Reflection and Transmission Rays vs Shadow Rays

Similar to how we construct rays for shadow rays we’re going to construct a reflection ray and then let it intersect with the scene geometry. We will store the resulting color in $L_{\text{reflect}}$ and $L_{\text{transmit}}$. The difference is that for shadow rays, we’ll immediately multiply the light intensity by the material color and the scale factor. For reflected and transmitted rays, we’re not going to get the color directly. The color will depend on the color computed from the geometry that their rays intersect. These intersection points might additionally cast more rays to find the color which is computed via shadow rays, ambient, diffuse, additional reflection and transmission rays. This means that we need to terminate at some point because this process can go on forever.

Ray Tree Example

Suppose we have the above figure. We cast a camera/eye ray $I$ until it hit the intersection point at the circle above. Now:

It will cast a shadow ray to every light point and it will sum all these colors together. That’s the diffuse term. If it’s obstructed by all lights, then we’ll only add an ambient color.
Next, we’ll figure out if the object we intersected is reflective. Also, we’ll ask if the object is transparent. In each case, we’ll recursively call our ray tracer to send rays $T_1$ and $R_1$. So go to step 0 for each ray. Once we have a result back. Now we’ll apply the scale $k_r$ or $1 - k_r$ depending if it’s transmitted or reflected.

Termination

So it can’t go on forever.
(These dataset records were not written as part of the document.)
import Literature.Analysis.FluidPDE.TaoAveragedJointWeightDataAt
import HarnessLib

/-!
# Tao 2016, §3.5–§3.9 about a FRAME TRIPLE: the rotation average with a smooth joint weight
# reproduces the product of the profile pairings — proof, with the base triangle as a parameter

T. Tao, *Finite time blowup for an averaged three-dimensional Navier–Stokes equation*,
J. Amer. Math. Soc. **29** (2016), 601–674 = arXiv:1402.0290v3, §3.5–3.9 pp. 17–20, Remark 3.5 p. 20.
HONEST FRAMING (cell harvest/h2-tao-ladder, TAO-LADDER rung `M_1` — MODEL statements about Tao's
averaged equation; nothing here concerns the true Navier–Stokes equations): this file is the tree's
`TaoAveragedJointWeightProofs.lean` (the discharge `rotationAverage_jointWeight_holds` of §3.6–3.9 at
Tao's normalisation (3.7)) RE-RUN WITH THE BASE TRIPLE AS A PARAMETER, for base triples `ξ` in frame
position (`IsFrameTriple`) under the non-degeneracy (3.24) within a radius `δ > 5500 ε₀³`
(`NondegWithin ξ δ`), with the data `(4, jointMeasure, jointE, jointFAt ξ ψ)` of
`TaoAveragedJointWeightDataAt.lean` and Tao's single-scale weight `φ η_ξ` of `B_{η,ρ,0;ξ}`
(`singleScaleWeightAtC`, `jointWeightAverageW`). Chain of the proof (as in the tree):
a.e.-representatives; Fubini; the fibre step (torus average over the angles, Fourier extraction on
`(ℝ/2πℤ)³`, fibre synthesis (3.20)–(3.21) non-degenerate by (3.24), `φ η_ξ ≡ 1` on the support);
the rotation disintegration (§3.6) and the normalisation of the density; factorisation; `χⱼ = 1` on
`supp ψ̂ⱼ` and `Xⱼ · P aⱼ = Xⱼ · aⱼ` for divergence-free `Xⱼ`. Main results:
`jointWeightAverageW_eq_at` and the packaged **`jointWeight_identity_frameTriple`** (the joint-weight
data `(d, μ₀, E, F)` about every gapped frame triple, `ε₀ ≤ min 10⁻⁴ …`), which is the hypothesis of
`singleScaleAt_isComplexAverageNoDil_of_jointWeightAt` (§3.5–3.6) — i.e. Theorem 3.2's single-scale
step (3.9) without dilation averaging about the frame triple.

## References

* T. Tao, J. Amer. Math. Soc. 29 (2016), 601–674, arXiv:1402.0290v3, §3.5–3.9 pp. 17–20, Remark 3.5
  p. 20. Key `Tao2016AveragedNS`.
-/

noncomputable section

open Real MeasureTheory Quaternion Set FourierTransform intervalIntegral
open scoped RealInnerProductSpace Quaternion ENNReal ComplexConjugate SchwartzMap

namespace Literature.Analysis.FluidPDE.Tao2016

open FunctionSpaces.EuclideanSpace (complexify complexify_apply)

attribute [local instance] quatMeasurableSpace quatBorelSpace
import Literature.NumberTheory.Sieve.ClusterComplexity
import HarnessLib

/-!
# The Hardy–Littlewood prime-tuples conjecture on average over the shifts (Balog, Kawada; pairs: Lavrik, Mikawa)

Topic `Literature/NumberTheory/Sieve`, over the Green–Tao dictionary of
`Literature/NumberTheory/Sieve/LinearEquationsInPrimes.lean` (`AffLinForm`, `vonMangoldtSum`,
`archFactor`, `singularProduct`, `realBox`, `GeneralizedHardyLittlewood`) and the shift pair
`Literature.NumberTheory.Sieve.shiftPairSystem` of `ClusterComplexity.lean`.

The binary instances `d = 1`, `t ≥ 2` of the generalised Hardy–Littlewood conjecture
(`GeneralizedHardyLittlewood`; the prime `k`-tuples conjecture, parity.S01) are open for every
single admissible shift vector, but they are THEOREMS ON AVERAGE over the shift vector — the
constant terms of the forms — by the circle method: "There are a number of results [vdc], [lavrik],
[balog], [wolke], [mikawa], [kawada] that show that (the Hardy–Littlewood prime-pair asymptotic)
holds for 'most' `h` with `|h| ≤ H`, as long as `H` grows moderately quickly with `X`"
(Matomäki–Radziwiłł–Tao 2019, §1.1, p. 4 of arXiv:1707.01315), and for `k`-tuples Balog 1990 and
Kawada 1993: with `Ψ(x; b) = ∑_{n : 1 ≤ n + b_j ≤ x ∀ j} ∏_{j=0}^{k-1} Λ(n + b_j)` (`b₀ = 0`),
`σ(b) = ∏_p (1 - ρ_b(p)/p)(1 - 1/p)^{-k}` and `|N(x; b)|` the length of the interval
`{n : 1 ≤ n + b_j ≤ x ∀ j}`, Kawada's Theorem 1 (Tsukuba J. Math. 17 (1993), p. 44, inequality (1.1))
gives, for fixed `k ≥ 2`, fixed `a = (a₀, …, a_{k-1}, b₀)` (here `(1, …, 1, 0)`) and `A > 0`,
`∑_{q ≤ Q} max_a ∑_{b ∈ Z(x)} |Ψ(x; b, a, q) - σ(b; a, q)|N(x; b)|| ≪ x^k (log x)^{-A}` for
`Q ≤ x^{1/2}(log x)^{-B}` (Maier–Pomerance 1990: `k = 2`, `Q ≤ x^δ`; Balog 1990: all `k ≥ 2`,
`Q ≤ x^{1/3}(log x)^{-B}`; Mikawa 1992: `k = 2`, `Q ≤ x^{1/2}(log x)^{-B}` by the dispersion method;
Kawada: all `k`, circle method); its term `q = 1` is the shift average
`∑_{b ∈ Z(x)} |Ψ(x; b) - σ(b)|N(x; b)|| ≪_A x^k (log x)^{-A}` over ALL shift vectors with a non-empty
range (`# Z(x) ≍ x^{k-1}`; `σ(b) := 0` when `R(b) = 0` or some `ρ_b(p) = p`).
Green–Tao 2010, §1 (p. 5 of arXiv:math/0606088):
"it is possible to establish the case `d = 1, t > 1` of the Hardy–Littlewood conjecture on average
over the choice of forms `ψ₁, …, ψ_t` in a certain sense: see [Balog]. This essentially amounts to
increasing `d`, which can place one back in the 'finite complexity' regime".

This file TYPES the qualitative shift-averaged statements in the Green–Tao dictionary, so that they
are literally consequences of `GeneralizedHardyLittlewood` (PROVED below: the on-path certificates),
and records them as NAMED FACTS (theorems in print, not yet kernel theorems — the kernel proofs are
the work-bound rung F-AVG of the `Parity` ladder, circle method from tree material:
`MatomakiRadziwillTao2019_prop33i_holds`, `primePairMajorArcs_logPow_of_siegelWalfisz`,
`Vinogradov.vinogradov_primeExpSumLog_bound`, Bessel's inequality as in
`MontgomeryVaughan1975MinorArcs.lean`):

* `tupleShifts b = (0, b₁, …, b_m)`, `tupleShiftSystem b = (n, n + b₁, …, n + b_m)` (`d = 1`,
  `t = m + 1`), `maxShift b = max_j b_j⁺`, `shiftedBox b N = [-(N - maxShift b), N - maxShift b]`
  (the convex body on which every member `n + b_j` is `≤ N`; with `Λ = 0` on `ℤ_{≤ 0}` the
  Green–Tao sum over it is Kawada's `Ψ(N; b)`, its archimedean factor is `|N(N; b)| = N - max_j b_j`
  for `b ∈ [1, N]^m`, and `singularProduct (tupleShiftSystem b) = σ(b)`, `= 0` exactly when `b` is
  inadmissible);
* `hardyLittlewoodTuples_almostAllShifts` — for every `m ≥ 1` and `ε > 0`, for all large `N`, all
  but at most `ε N^m` of the shift vectors `b ∈ [1, N]^m` with distinct entries satisfy
  `|Ψ(N; b) - σ(b)(N - max b)| ≤ ε N` (qualitative corollary of Kawada's Theorem 1 at `q = 1` /
  Balog 1990, by Markov's inequality);
* `hardyLittlewoodPairs_almostAllShifts` — the case `m = 1` over the tree's `shiftPairSystem h`:
  for all large `N`, all but at most `ε N` shifts `1 ≤ h ≤ N` satisfy
  `|∑_{n ≤ N - h} Λ(n)Λ(n + h) - 𝔖(h)(N - h)| ≤ ε N` (van der Corput 1937 / Lavrik 1960 / Mikawa
  1991, as reported by Matomäki–Radziwiłł–Tao, loc. cit.);
* PROVED: `isNondegenerateSystem_tupleShiftSystem`, `affLinSize_tupleShiftSystem_le`,
  `shiftPairSystem_eq_tupleShiftSystem`, and the ON-PATH CERTIFICATES
  `hardyLittlewoodTuples_almostAllShifts_of_generalizedHardyLittlewood`,
  `hardyLittlewoodPairs_almostAllShifts_of_generalizedHardyLittlewood`
  (`GeneralizedHardyLittlewood` at `d = 1`, `t = m + 1`, `L = 2(m + 1)` makes the exceptional set
  EMPTY for large `N`, uniformly in `b ∈ [1, N]^m`, because `‖Ψ_b‖_N ≤ 2(m + 1)`).

Honest label (D-0021): the averaged statements evade the parity / binary-circle-method barriers
(`Literature.Barriers.Parity.CircleMethodBinaryBarrier`, evasion (a) "more variables";
`Literature/Barriers/Parity/TrueComplexityBinary.lean`, Balog's free variable) exactly as
catalogued; they do not move the binary conjecture for any single shift.

## References

* A. Balog, *The prime k-tuplets conjecture on average*, in: Analytic Number Theory (Allerton Park
  1989), Progr. Math. 85, Birkhäuser 1990, 47–75. [Balog1990]
* K. Kawada, *The prime k-tuplets in arithmetic progressions*, Tsukuba J. Math. 17 (1993) 43–57,
  Theorem 1 and (1.1), p. 44. [Kawada1993]
* H. Mikawa, *On prime twins in arithmetic progressions*, Tsukuba J. Math. 16 (1992) 377–387
  (`k = 2`, level `x^{1/2}(log x)^{-B}`). [Mikawa1992]
* K. Matomäki, M. Radziwiłł, T. Tao, *Correlations of the von Mangoldt and higher divisor functions
  I. Long shift ranges*, Proc. LMS 118 (2019) 284–350, arXiv:1707.01315, §1.1 p. 4 (history:
  van der Corput 1937, Lavrik 1960, Balog 1990, Wolke 1989, Mikawa 1991, Kawada 1993).
  [MatomakiRadziwillTao2019]
* B. Green, T. Tao, *Linear equations in primes*, Ann. of Math. 171 (2010), §1 (remark on [Balog],
  p. 5 of arXiv:math/0606088) and Example 1. [GreenTao2010]
-/

noncomputable section
/-- Shifting the degenerate trajectory by `t := μ − (m_crit(k) + a_k M'/Z_m(k))` lands exactly on the degenerate bare
tuple `(μ, …, μ)` (ring identity). [folklore] -/
theorem scheme_mq_const_add_sub (reg : QCDRegularisation Nf) (M' μ : ℝ) (k : ℕ) :
    (fun f : Fin Nf => (reg.scheme (fun _ => M') 0 0).mq f k + (μ - (reg.mcrit k + reg.a k * M' / reg.Zm k))) =
      fun _ : Fin Nf => μ := by
  funext f
  rw [QCDRegularisation.scheme_mq]
  ring

/-! ## §2 `OnPhysicalBranch` at a degenerate tuple, in the currency of the stub -/

/-- **The ray certificate at the degenerate tuple `(M', …, M')`, unfolded onto the degenerate axis**:
`reg.OnPhysicalBranch (fun _ => M')` holds iff, eventually in `k`, lattice QCD at `β_k` clusters volume-uniformly at SOME
common lattice rate `δ > 0` (one rate for all pairs of observables) at EVERY degenerate bare mass
`μ ≥ m_crit(k) + a_k M'/Z_m(k)` — the substitution `t = μ − (m_crit(k) + a_k M'/Z_m(k)) ≥ 0`. [folklore] -/
theorem onPhysicalBranch_const_iff (reg : QCDRegularisation Nf) (M' : ℝ) :
    reg.OnPhysicalBranch (fun _ => M') ↔
      ∀ᶠ k in atTop, ∀ μ : ℝ, reg.mcrit k + reg.a k * M' / reg.Zm k ≤ μ →
        ∃ δ : ℝ, 0 < δ ∧ QCDUniformClustering (reg.β k) (fun _ : Fin Nf => μ) δ := by
  constructor
  · intro h
    filter_upwards [h] with k hk μ hμ
    obtain ⟨δ, hδ, hcl⟩ := hk (μ - (reg.mcrit k + reg.a k * M' / reg.Zm k)) (sub_nonneg.2 hμ)
    rw [scheme_mq_const_add_sub] at hcl
    exact ⟨δ, hδ, hcl⟩
  · intro h
    filter_upwards [h] with k hk t ht
    obtain ⟨δ, hδ, hcl⟩ := hk (reg.mcrit k + reg.a k * M' / reg.Zm k + t) (le_add_of_nonneg_right ht)
    rw [scheme_mq_const_add]
    exact ⟨δ, hδ, hcl⟩

/-- **A uniformly-rated massive ray is a massive ray** (pure logic: `∃ δ, ∀ A B, ∃ C S₀` implies `∀ A B, ∃ C δ S₀`): if,
eventually in `k`, every degenerate bare mass on the ray above `m_crit(k) + a_k M'/Z_m(k)` clusters volume-uniformly at some
common rate, then U's conclusion holds for `reg, M'`. [folklore] -/
theorem massiveRay_of_uniformRay (reg : QCDRegularisation Nf) (M' : ℝ)
    (h : ∀ᶠ k in atTop, ∀ μ : ℝ, reg.mcrit k + reg.a k * M' / reg.Zm k ≤ μ →
      ∃ δ : ℝ, 0 < δ ∧ QCDUniformClustering (reg.β k) (fun _ : Fin Nf => μ) δ) :
    ∀ᶠ k in atTop, ∀ μ : ℝ, reg.mcrit k + reg.a k * M' / reg.Zm k ≤ μ →
      ∀ (R R' : ℕ) (A : QCDLatticeObservable Nf R) (B : QCDLatticeObservable Nf R'), ∃ (C δ : ℝ) (S₀ : ℕ),
        0 < δ ∧ ∀ S : ℕ, S₀ ≤ S → ∀ n : ℕ, n ≤ S →
          ‖qcdLatticeConnectedCorr (reg.β k) (2 * S + 1) (fun _ : Fin Nf => μ) A B n‖ ≤ C * Real.exp (-(δ * n)) := by
  filter_upwards [h] with k hk μ hμ R R' A B
  obtain ⟨δ, hδ, hcl⟩ := hk μ hμ
  obtain ⟨C, S₀, hC⟩ := hcl R R' A B
  exact ⟨C, δ, S₀, hδ, hC⟩

/-- **(a) The massive ray above from the physical-branch certificate at a degenerate tuple**: if `reg` is on the physical
branch at `(M', …, M')` (`QCDRegularisation.OnPhysicalBranch`), then, eventually in `k`, EVERY degenerate bare Wilson mass
`μ ≥ m_crit(k) + a_k M'/Z_m(k)` is massive at `β_k` — every pair of gauge-invariant local lattice QCD observables clusters
at a positive lattice rate uniformly in the torus, with ONE onset `k₀` for all such `μ` and all pairs: U's conclusion for
`reg, M'` (in fact with the rate uniform over pairs, which U does not ask). [folklore] -/
theorem massiveRay_of_onPhysicalBranch (reg : QCDRegularisation Nf) (M' : ℝ) (h : reg.OnPhysicalBranch (fun _ => M')) :
    ∀ᶠ k in atTop, ∀ μ : ℝ, reg.mcrit k + reg.a k * M' / reg.Zm k ≤ μ →
      ∀ (R R' : ℕ) (A : QCDLatticeObservable Nf R) (B : QCDLatticeObservable Nf R'), ∃ (C δ : ℝ) (S₀ : ℕ),
        0 < δ ∧ ∀ S : ℕ, S₀ ≤ S → ∀ n : ℕ, n ≤ S →
          ‖qcdLatticeConnectedCorr (reg.β k) (2 * S + 1) (fun _ : Fin Nf => μ) A B n‖ ≤ C * Real.exp (-(δ * n)) :=
  massiveRay_of_uniformRay reg M' ((onPhysicalBranch_const_iff reg M').1 h)

/-- The certificate at ANY degenerate tuple `(M₁, …, M₁)` gives the massive ray above every HIGHER foot `M' ≥ M₁` (upward
closure `OnPhysicalBranch.add_const` with `c = M' − M₁ ≥ 0`, then (a)). [folklore] -/
theorem massiveRay_of_onPhysicalBranch_of_le (reg : QCDRegularisation Nf) {M₁ M' : ℝ}
    (h : reg.OnPhysicalBranch (fun _ => M₁)) (hle : M₁ ≤ M') :
    ∀ᶠ k in atTop, ∀ μ : ℝ, reg.mcrit k + reg.a k * M' / reg.Zm k ≤ μ →
      ∀ (R R' : ℕ) (A : QCDLatticeObservable Nf R) (B : QCDLatticeObservable Nf R'), ∃ (C δ : ℝ) (S₀ : ℕ),
        0 < δ ∧ ∀ S : ℕ, S₀ ≤ S → ∀ n : ℕ, n ≤ S →
          ‖qcdLatticeConnectedCorr (reg.β k) (2 * S + 1) (fun _ : Fin Nf => μ) A B n‖ ≤ C * Real.exp (-(δ * n)) := by
  have h' : reg.OnPhysicalBranch (fun _ => M₁ + (M' - M₁)) := h.add_const (sub_nonneg.2 hle)
  have heq : (fun _ : Fin Nf => M₁ + (M' - M₁)) = fun _ => M' := by
    funext f
    ring
  rw [heq] at h'
  exact massiveRay_of_onPhysicalBranch reg M' h'

/-! ## §3 (b) The statement-level reduction: the registered stub VERBATIM from "body ⇒ physical branch at a degenerate tuple" -/

/-- **(b) `stub_uniformlyMassiveAboveOfBody` from the physical branch of body-carrying regularisations.**  If for
`N_f ∈ {2,3}` every mass-scaling, asymptotically scaling regularisation carrying the heavy QCD body above `M` is on the
physical branch (`QCDRegularisation.OnPhysicalBranch`) at SOME degenerate renormalised tuple `(M', …, M')`, then the
registered stub U of line `bounded_locator` holds VERBATIM (consequent copied from the skeleton).  The hypothesis is
STRONGER than U (common rate over all pairs at each `(k, μ)`; U asks a per-pair rate) and is itself open-problem grade:
fixed-weak-`β_k` volume-uniform clustering of Wilson lattice QCD with heavy degenerate quarks, uniformly up the mass ray.
[folklore] -/
theorem stub_uniformlyMassiveAboveOfBody_of_physicalBranchOfBody :
    (∀ Nf : ℕ, Nf = 2 ∨ Nf = 3 → ∀ (reg : QCDRegularisation Nf) (M : ℝ), reg.HasMassScaling →
      (reg.scheme 0 0 0).HasAsymptoticScaling →
      (∀ m : Fin Nf → ℝ, (∀ f, M < m f) → ∃ (z shift : QCDField Nf → ℕ → ℝ) (T : OSData (QCDField Nf) 4),
        IsQCDAlong (reg.scheme m z shift) T ∧ T.IsNontrivial QCDField.glue ∧ T.IsNonGaussian QCDField.glue ∧
          (∀ f g : Fin Nf, f ≠ g → T.IsNontrivial (QCDField.pseudoRe f g)) ∧
            ∃ Δ > 0, T.HasMassGap Δ ∧ (reg.scheme m z shift).HasLatticeMassGap Δ) →
      ∃ M' : ℝ, reg.OnPhysicalBranch (fun _ => M')) →
    ∀ Nf : ℕ, Nf = 2 ∨ Nf = 3 → ∀ (reg : QCDRegularisation Nf) (M : ℝ), reg.HasMassScaling →
    (reg.scheme 0 0 0).HasAsymptoticScaling →
    (∀ m : Fin Nf → ℝ, (∀ f, M < m f) → ∃ (z shift : QCDField Nf → ℕ → ℝ) (T : OSData (QCDField Nf) 4),
    IsQCDAlong (reg.scheme m z shift) T ∧ T.IsNontrivial QCDField.glue ∧ T.IsNonGaussian QCDField.glue ∧
    (∀ f g : Fin Nf, f ≠ g → T.IsNontrivial (QCDField.pseudoRe f g)) ∧
    ∃ Δ > 0, T.HasMassGap Δ ∧ (reg.scheme m z shift).HasLatticeMassGap Δ) →
    ∃ M' : ℝ, ∀ᶠ k in atTop, ∀ μ : ℝ, reg.mcrit k + reg.a k * M' / reg.Zm k ≤ μ →
    ∀ (R R' : ℕ) (A : QCDLatticeObservable Nf R) (B : QCDLatticeObservable Nf R'), ∃ (C δ : ℝ) (S₀ : ℕ),
    0 < δ ∧ ∀ S : ℕ, S₀ ≤ S → ∀ n : ℕ, n ≤ S →
    ‖qcdLatticeConnectedCorr (reg.β k) (2 * S + 1) (fun _ : Fin Nf => μ) A B n‖ ≤ C * Real.exp (-(δ * n)) := by
  intro h Nf hNf reg M hms haf hbody
  obtain ⟨M', hM'⟩ := h Nf hNf reg M hms haf hbody
  exact ⟨M', massiveRay_of_onPhysicalBranch reg M' hM'⟩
We need some limits dependening on the hardware. … When we don’t have enough colors like in the case of rendering a house of mirrors or bubbles that don’t inherently have color, we don’t have difuse or ambient and we’re 100% relying on the light intensity. here we do need to end choosing arbitrary values to make the picture look good (realistic colors).

Relected Ray

Given an incoming ray with origin $A$, direction $D$ and an outward unit normal $\hat{N}$. (remember the ray and the normal both define a plane)

$$ \begin{align*} R(t) = A + Dt. \end{align*} $$

Given the above figure, consider the plane spanned by the ray direction $D$ and the normal direction $N$. Also since this is a mirror reflection then we know that $\theta_o = $\theta_{i}$. Focus on the normal and ray direction below.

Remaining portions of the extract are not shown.